What is a Resume and How to Write One

What is An Effective Resume?

First of all, let’s be clear about what’s not. The most common—and worst!— type we see from clients is a boring list of “the things I did.” This is a resume-to-nowhere except frustration, disappointment and failure.

Better, but still not good enough, is the resume that says: “Here are the things I did in my last job (or jobs), and here are the results these things achieved.” OK, we’re moving in the right direction, but we’re not there yet.

Why? Because list of results all by itself doesn’t mean much in isolation. This type or resume lacks context; it doesn’t explain why the accomplished mattered. It doesn’t answer the all-important “So What” question.

A Career Change Resume Is Different

A career change resume has to do all of that and more. All good resumes showcase meaningful results by saying: “Here are the things I did. Here are the results we achieved, and this is why those results mattered.” Furthermore, a career change resume... 

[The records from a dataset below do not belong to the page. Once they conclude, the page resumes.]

/-!
# LatticeQCDFlow / Scaling — the SU(2) strong-coupling slope is pinned to `√V`:
# `√(V/24) ≤ s_V ≤ √(V/12)` for the untrained factorised `V`-plaquette sampler

HONEST FRAMING: exact (Metropolis-corrected) sampling algorithms for lattice gauge theory;
figures of merit are autocorrelation/cost numbers at stated couplings and volumes; no
continuum-physics claim.

Venture `LatticeQCDFlow` (cell pub-lqcd), topic `Scaling`; FANOUT row 3 (`s0-u1-a`, S0-B
implementation A, GEN-18).  NEW WORK of the cell (assembly), not a published result; NO definition is
introduced.  Parents (all in the tree): row 3's `Scaling/GiniMeanDifferenceVarianceBounds` (the
sandwich `√(Var/6) ≤ ½E|T − T′| ≤ √(Var/3)` at kurtosis `≤ 3`, `T` bounded below) and
`Scaling/KurtosisIndependentSum` (`pi_sum_moments`: centred platykurtic independent sums stay
platykurtic); Mathlib's reduction formulae for `∫ cosⁿ`, `∫ sin² cos²`.

Setting: `V = #ι` class angles `αᵢ ∈ (0, π]`, i.i.d. with the SU(2) CLASS-ANGLE (Weyl) probability
`ν₂ = (2/π) sin²α dα` (the law of the class angle of a Haar-random `SU(2)` element; `½ tr U = cos α`),
`T = Σᵢ cos αᵢ` (the factorised strong-coupling model of the SU(2) action in the normalisation of
GEN-17 (O) `Scaling/SU2IdentityFlowAcceptanceStrongCoupling`), and the HALF GINI MEAN DIFFERENCE
`s_V = ½·E|T − T′|` of two independent copies under `Measure.pi (fun _ => ν₂)` — by GEN-17 (O) this is
the strong-coupling slope of the untrained factorised SU(2) sampler (that identification, stated for
O's product density `Q·Leb^{⊗V}`, is NOT restated here; this file is the measure-theoretic core in the
`Measure.pi` normalisation).

* §1 the one-angle law: `su2ClassDensity_facts`, `integral_su2ClassOne`, `intervalIntegral_su2ClassDensity`,
  `su2ClassOne_isProbabilityMeasure`, the moments `∫₀^π sin² cos = 0`, `∫₀^π cos⁴ = 3π/8`, `∫₀^π cos⁶ = 5π/16`,
  `∫₀^π sin² cos² = π/8`, `∫₀^π sin² cos⁴ = π/16`, hence **`cos_su2ClassOne_moments`** (`E cos = 0`,
  `E cos² = ¼`, `E cos⁴ = ⅛`: kurtosis `2`) and `memLp_four_cos_su2ClassOne`;
* §2 `su2Pi_sum_cos_moments` (`E T = 0`, `E T² = V/4`, `E T⁴ ≤ 3(E T²)²`), `su2Pi_sum_cos_variance`
  (`Var T = V/4`), `su2Pi_sum_cos_centralFourth_le`;
* §3 **`su2Pi_slope_ge_sqrt_card_div_twentyfour`** (`√(V/24) ≤ s_V`), **`su2Pi_slope_le_sqrt_card_div_twelve`**
  (`s_V ≤ √(V/12)`), **`su2Pi_slope_volume_sandwich`** — `s_V/√V ∈ [1/√24, 1/√12] ≈ [0.204, 0.289]` for
  EVERY `V ≥ 1` (at `V = 1` the exact value is `128/(45π²) ≈ 0.288`, `Scaling/SU2CosineGiniConstant`).

Reading (value-free): as for U(1) (`Scaling/U1IdentityFlowSlopeVolumeSandwich`, constants `1/√12`,
`1/√6`), the SU(2) slope grows like `√V`, with HALF the U(1) variance per plaquette (`¼` against `½`).
NOT CLAIMED: the CLT limit `s_V/√V → 1/(2√π)`; the torus; any value at the cell's `(β, L)`; nothing
re-scored.
-/

noncomputable section

namespace Summit.Ventures.LatticeQCDFlow.Theory2

open MeasureTheory Real Set ProbabilityTheory Filter Topology Finset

  • makes the case that your ability to achieve meaningful results: in other words, your value as a employee
  • is transferable to a new, perhaps an entirely new, situation. This transferability spin must be applied strategically to every aspect of your resume. Here’s how.

Identify Your Transferable Skills

Career expert and author, Richard Nelson Bolles – suggests there are three broad groups you can slot your skills into:

  • People – related to managing, communicating, training and teaching, coaching, informing 
  • Data – everything related to researching, record keeping, compiling, translating, storing data 
  • Things – ability to operate machinery, computers, equipment, tools, assembling and disassembling, repairing, recycling

Think about these categories. Chances are your previous work included some mixture of all of them, but for the job you’re applying for now, which do want to emphasize. You can highlight your most desirable skills under your qualifications profile. Follow this with short bulleted descriptions of your key strengths and competencies.

Again, make it easy for the person on the other side of the table to see exactly how you fit in and the value you bring.